How I stopped writing awesome code - jhovgaard
http://jhovgaard.net/how-i-stopped-writing-awesome-code

======
petercooper
Point 1 is about not writing unit tests and instead focusing on acceptance
tests since they can replicate the experience of the boss or customers who
might ultimately complaint to you. If they can't notice something's wrong,
hurrah!

I don't adhere to the philosophy, but there _is_ something to this _if_ you
refuse to do TDD or write unit tests. It's better than _nothing_ and it will
catch the most blatant issues if you replicate the user stories carefully.
It's what I call "minimum viable testing" (MVT!). However, among other
problems, it won't help at all with _refactoring_.. but I suspect a developer
who gives up on unit tests isn't one who's doing much refactoring or
structural work anyway? (Points 2 and 4 imply this.)

 _My personal result of doing all of this is productivity and better products.
I can't tell if I did it all wrong, and that's why I'm writing better code
now, but I truly believe that I'm not alone. In fact I think that most of us
regular web developers, tend to do the same "mistakes" as I did._

There's room for argument over the meanings implied here, especially in
tossing up productivity vs code quality. Is ad hoc, spontaneously designed,
poorly tested code that's doing the job in production "better" than well
planned, well tested code that's still sitting around under development? It
could be yes or no, depending on your viewpoint, but it's important to
appreciate the nuances and the balance involved.

I'll note, however, that more developers than not _do_ develop in this way and
mostly do OK at it. While there's also a large group of developers who'll jump
up and down about architecture, clean code, TDD, and various other
philosophies (me included sometimes!) there's also a whole world out there
unfamiliar with such concepts and still putting together _passable_ software.
The key is knowing _when_ and _why_ certain things matter or are useful, and I
suspect the author of the article has been getting a feel for that and coming
to terms with what disciplines his sort of projects _really_ require (i.e. not
many).

------
herval
I'm by no means a "purist" regarding any specific practice - I agree you don't
HAVE TO test everything, write interfaces for everything and all in all write
"awesome" code. BUT:

\- how often do you interact with other programmers?

\- how long is the usual life span of your code (in other words, what's the
longest timespan you can expect to touch code you wrote in the past)?

\- how big is the app/system you work on?
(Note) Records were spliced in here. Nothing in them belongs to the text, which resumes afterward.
/-- **`Z` from the registered kernel `stub_thinSlowKernel` (r5), verbatim as a hypothesis — the
closed twin of the skeleton `Cruxes/RecordZoomAncient/Lines/birth.lean`.** The hypothesis says
that no classical Leray–Hopf solution from a rapidly decaying datum blows up at `T` in the regime
TYPE-II ENSTROPHY (`∀ C`, eventually `E > C ν^{3/2}/√(T−t)` somewhere on `[0, t]`) ∧ EVENTUALLY
SLOW DOUBLING AT EVERY SCALE (`∀ K`, eventually every record doubling `L → 2L` takes
`≥ K ν³/L²`) ∧ VANISHING AT THE CRITICAL SCALE (`∀ R ε`, eventually every ball of `R` critical
radii `ν²/L` carries `< εL` of `E(t)`) ∧ FAINT (`∀ θ`, eventually `‖u(t, x)‖ < θ L/ν` for every
`x` and every dominating level `L`). Composition (r5): representation (`stub_taoRep`), persistence
(`stub_enstrophyPersistence`), Leray's `L^∞` rate (`leray_blowup_rate_top_holds`, strip bound read
off the representation), then a four-fold case split — Type-I enstrophy along a sequence
(`stub_typeIBranch`) / fast doubling at some scale (`stub_fastBranch`) / enstrophy concentration
at the critical scale (`stub_enstrophyConcentrationBranch`, with the uniform `C^{1,κ}` bounds of
`stub_zoomC1kappa stub_oseenC1kappa`) / frequent critical velocity (`stub_velocityBranch`) / else
the kernel's `False` — and the common tail `recordZoomAncient_of_concentratedZooms`. -/
theorem recordZoomAncient_of_noFaintBlowupKernel :
    (∀ (ν T : ℝ), 0 < ν → 0 < T →
      ∀ (u : ℝ → EuclideanSpace ℝ (Fin 3) → EuclideanSpace ℝ (Fin 3)) (p : ℝ → EuclideanSpace ℝ (Fin 3) → ℝ),
        IsClassicalNSSolutionOn (Set.Ico 0 T) ν 0 u p → IsLerayHopfOn T ν 0 (u 0) u →
        HasRapidSpatialDecay (u 0) → ¬ HasSmoothExtensionPast ν 0 u T →
        (∀ C : ℝ, 0 < C → ∃ t' ∈ Set.Ico 0 T, ∀ t ∈ Set.Ico t' T, ∃ s ∈ Set.Icc 0 t,
            ENNReal.ofReal (C * (ν * Real.sqrt ν) / Real.sqrt (T - t)) <
              ∫⁻ x, ENNReal.ofReal (frobeniusNormSq (fderiv ℝ (u s) x))) →
        (∀ K : ℝ, 0 < K → ∃ t' ∈ Set.Ico 0 T, ∀ t₁ ∈ Set.Ico t' T, ∀ t₂ ∈ Set.Ioo t₁ T, ∀ L : ℝ, 0 < L →
            (∀ s ∈ Set.Icc 0 t₂,
              (∫⁻ x, ENNReal.ofReal (frobeniusNormSq (fderiv ℝ (u s) x))) ≤ ENNReal.ofReal (2 * L)) →
            (∫⁻ x, ENNReal.ofReal (frobeniusNormSq (fderiv ℝ (u t₁) x))) ≤ ENNReal.ofReal L →
            ENNReal.ofReal (2 * L) ≤ (∫⁻ x, ENNReal.ofReal (frobeniusNormSq (fderiv ℝ (u t₂) x))) →
            K * ν ^ 3 / L ^ 2 ≤ t₂ - t₁) →
        (∀ R ε : ℝ, 0 < R → 0 < ε → ∃ t' ∈ Set.Ico 0 T, ∀ t ∈ Set.Ico t' T,
            ∀ x : EuclideanSpace ℝ (Fin 3), ∀ L : ℝ, 0 < L →
            (∀ s ∈ Set.Icc 0 t,
              (∫⁻ x, ENNReal.ofReal (frobeniusNormSq (fderiv ℝ (u s) x))) ≤ ENNReal.ofReal L) →
            3 * ν ^ 3 / L ^ 2 ≤ t →
            (∫⁻ y in Metric.ball x (R * ν ^ 2 / L), ENNReal.ofReal (frobeniusNormSq (fderiv ℝ (u t) y))) <
              ENNReal.ofReal (ε * L)) →
        (∀ θ : ℝ, 0 < θ → ∃ t' ∈ Set.Ico 0 T, ∀ t ∈ Set.Ico t' T,
            ∀ x : EuclideanSpace ℝ (Fin 3), ∀ L : ℝ, 0 < L →
            (∀ s ∈ Set.Icc 0 t,
              (∫⁻ x, ENNReal.ofReal (frobeniusNormSq (fderiv ℝ (u s) x))) ≤ ENNReal.ofReal L) →
            ‖u t x‖ < θ * L / ν) →
        False) →
    Summit.NavierStokesRegularity.NavierStokesRegularity.Theses.GaldiLiouvilleGate.RecordZoomAncient := by
  intro hKernel ν T hν hT u p hcl hLH hdec hnext
  -- (0) the representation: `u` is Tao-class on every `[0, T']`, `T' < T`
  have hrep : ∀ T' ∈ Set.Ioo 0 T, ∃ P : ℝ → EuclideanSpace ℝ (Fin 3) → ℝ, IsTaoSolutionOn T' ν (u 0) u P :=
    stub_taoRep ν T hν hT u p hcl hLH hdec
  -- (1) persistence constants
  obtain ⟨cP, K, hcP, hK, hpers⟩ := stub_enstrophyPersistence
  have hpers' := hpers ν T hν hT u p hcl hrep
  -- Leray's `L^∞` blow-up rate (tree theorem), strip-boundedness from the representation
  obtain ⟨cL, hcL, hLer⟩ := leray_blowup_rate_top_holds
  have hstrip : ∀ T' ∈ Set.Ioo 0 T,
      eLpNorm (uncurry u) ∞ (volume.restrict (Set.Icc 0 T' ×ˢ univ)) < ∞ := by
    intro T' hT'
    obtain ⟨P, hP⟩ := hrep T' hT'
    obtain ⟨B, -, hB⟩ := hP.exists_bound_velocity
    rw [eLpNorm_exponent_top]
    refine eLpNormEssSup_lt_top_of_ae_bound (C := B) ?_
    filter_upwards [ae_restrict_mem (measurableSet_Icc.prod MeasurableSet.univ)] with w hw
    obtain ⟨t, x⟩ := w
    exact hB t hw.1 x
  have hrate : ∀ t ∈ Set.Ico 0 T, ∃ x, cL / 2 * Real.sqrt ν / Real.sqrt (T - t) ≤ ‖u t x‖ := by
    intro t ht
    have h := hLer ν T hν hT u p ⟨hcl, hnext⟩ hLH hstrip t ht
    have ha : 0 < cL * Real.sqrt ν / Real.sqrt (T - t) := by
      have h1 : 0 < Real.sqrt ν := Real.sqrt_pos.2 hν
      have h2 : 0 < Real.sqrt (T - t) := Real.sqrt_pos.2 (sub_pos.2 ht.2)
      positivity
    obtain ⟨x, hx⟩ := exists_half_le_norm_of_ofReal_le_eLpNorm_top ha h
    refine ⟨x, ?_⟩
    have heq : cL / 2 * Real.sqrt ν / Real.sqrt (T - t) = cL * Real.sqrt ν / Real.sqrt (T - t) / 2 := by ring
    rw [heq]
    exact hx
  -- the universal velocity bound of `stub_zoomBound` (its constant feeds the `C^{1,κ}` constants)
  obtain ⟨C, hC⟩ := stub_zoomBound
  -- (2) concentrated enstrophy-normalised zooms, by the case splits (Type-I enstrophy / fast doubling /
  -- enstrophy concentration / frequent critical velocity / the kernel)
  obtain ⟨tc, xc, L, s₀, θ, hs₀, hθ, htc, hL, hdom, hpast, hconc⟩ :
      ∃ (tc : ℕ → ℝ) (xc : ℕ → EuclideanSpace ℝ (Fin 3)) (L : ℕ → ℝ) (s₀ θ : ℝ),
        s₀ < 0 ∧ 0 < θ ∧ (∀ n, 0 < tc n ∧ tc n < T) ∧ (∀ n, 0 < L n) ∧
        (∀ n, ∀ t ∈ Set.Icc 0 (tc n),
          ∫⁻ x, ENNReal.ofReal (frobeniusNormSq (fderiv ℝ (u t) x)) ≤ ENNReal.ofReal (L n)) ∧
        Tendsto (fun n => tc n * L n ^ 2) atTop atTop ∧
        (∀ n, θ ≤ ‖(ν / L n) • u (tc n + ν ^ 3 / L n ^ 2 * s₀) (xc n)‖) := by
    by_cases hI : ∃ C : ℝ, 0 < C ∧ ∀ t' ∈ Set.Ico 0 T, ∃ t ∈ Set.Ico t' T, ∀ s ∈ Set.Icc 0 t,
        (∫⁻ x, ENNReal.ofReal (frobeniusNormSq (fderiv ℝ (u s) x))) ≤
          ENNReal.ofReal (C * (ν * Real.sqrt ν) / Real.sqrt (T - t))
    · obtain ⟨C, hC, hI⟩ := hI
      exact stub_typeIBranch ν T hν hT u p hcl (cL / 2) (by positivity) hrate cP K hcP hK hpers' C hC hI
    · push Not at hI
      by_cases hFD : ∃ K : ℝ, 0 < K ∧ ∀ t' ∈ Set.Ico 0 T, ∃ t₁ ∈ Set.Ico t' T, ∃ t₂ ∈ Set.Ioo t₁ T,
          ∃ L : ℝ, 0 < L ∧
            (∀ s ∈ Set.Icc 0 t₂,
              (∫⁻ x, ENNReal.ofReal (frobeniusNormSq (fderiv ℝ (u s) x))) ≤ ENNReal.ofReal (2 * L)) ∧
            (∫⁻ x, ENNReal.ofReal (frobeniusNormSq (fderiv ℝ (u t₁) x))) ≤ ENNReal.ofReal L ∧
            ENNReal.ofReal (2 * L) ≤ (∫⁻ x, ENNReal.ofReal (frobeniusNormSq (fderiv ℝ (u t₂) x))) ∧
            t₂ - t₁ < K * ν ^ 3 / L ^ 2
      · obtain ⟨K₀, hK₀, hFD⟩ := hFD
        exact stub_fastBranch ν T hν hT u p hcl hLH hrep hnext cP K hcP hK hpers' K₀ hK₀ hFD
      · push Not at hFD
        obtain ⟨C₁, H, κ, hκ, hC1k⟩ := stub_zoomC1kappa stub_oseenC1kappa C hC
        have hC1k' := hC1k ν T hν hT u p hcl hLH hdec hrep
        by_cases hEC : ∃ R ε : ℝ, 0 < R ∧ 0 < ε ∧ ∀ t' ∈ Set.Ico 0 T, ∃ t ∈ Set.Ico t' T,
            ∃ x : EuclideanSpace ℝ (Fin 3), ∃ L : ℝ, 0 < L ∧
              (∀ s ∈ Set.Icc 0 t,
                (∫⁻ x, ENNReal.ofReal (frobeniusNormSq (fderiv ℝ (u s) x))) ≤ ENNReal.ofReal L) ∧
              3 * ν ^ 3 / L ^ 2 ≤ t ∧
              ENNReal.ofReal (ε * L) ≤
                ∫⁻ y in Metric.ball x (R * ν ^ 2 / L), ENNReal.ofReal (frobeniusNormSq (fderiv ℝ (u t) y))
        · obtain ⟨R, ε, hR, hε, hEC⟩ := hEC
          exact stub_enstrophyConcentrationBranch ν T hν hT u p hcl hLH hrep hnext cP K hcP hK hpers'
            C₁ H κ hκ hC1k' R ε hR hε hEC
        · push Not at hEC
          by_cases hV : ∃ θ : ℝ, 0 < θ ∧ ∀ t' ∈ Set.Ico 0 T, ∃ t ∈ Set.Ico t' T,
              ∃ x : EuclideanSpace ℝ (Fin 3), ∃ L : ℝ, 0 < L ∧
                (∀ s ∈ Set.Icc 0 t,
                  (∫⁻ x, ENNReal.ofReal (frobeniusNormSq (fderiv ℝ (u s) x))) ≤ ENNReal.ofReal L) ∧
                θ * L / ν ≤ ‖u t x‖
          · obtain ⟨θ, hθ, hV⟩ := hV
            exact stub_velocityBranch ν T hν hT u p hcl hLH hrep hnext cP K hcP hK hpers' θ hθ hV
          · push Not at hV
            exact (hKernel ν T hν hT u p hcl hLH hdec hnext hI hFD hEC hV).elim
  -- (3) the common tail
  exact recordZoomAncient_of_concentratedZooms ν T hν hT u p hcl hLH hdec tc xc L s₀ θ hs₀ hθ htc hL
    hdom hpast hconc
Imho, this approach ONLY works if the answers to above points are "never", "a
few weeks max" and "very small"...

There's a time and place for every coding "style". Neither "TDD everytime" nor
"cowboy style forever" are the definite answer.

------
Estragon

      > You don't need armor and life, if you kill in one hit!
    

This is why the approach is working for you: you're doing simple stuff.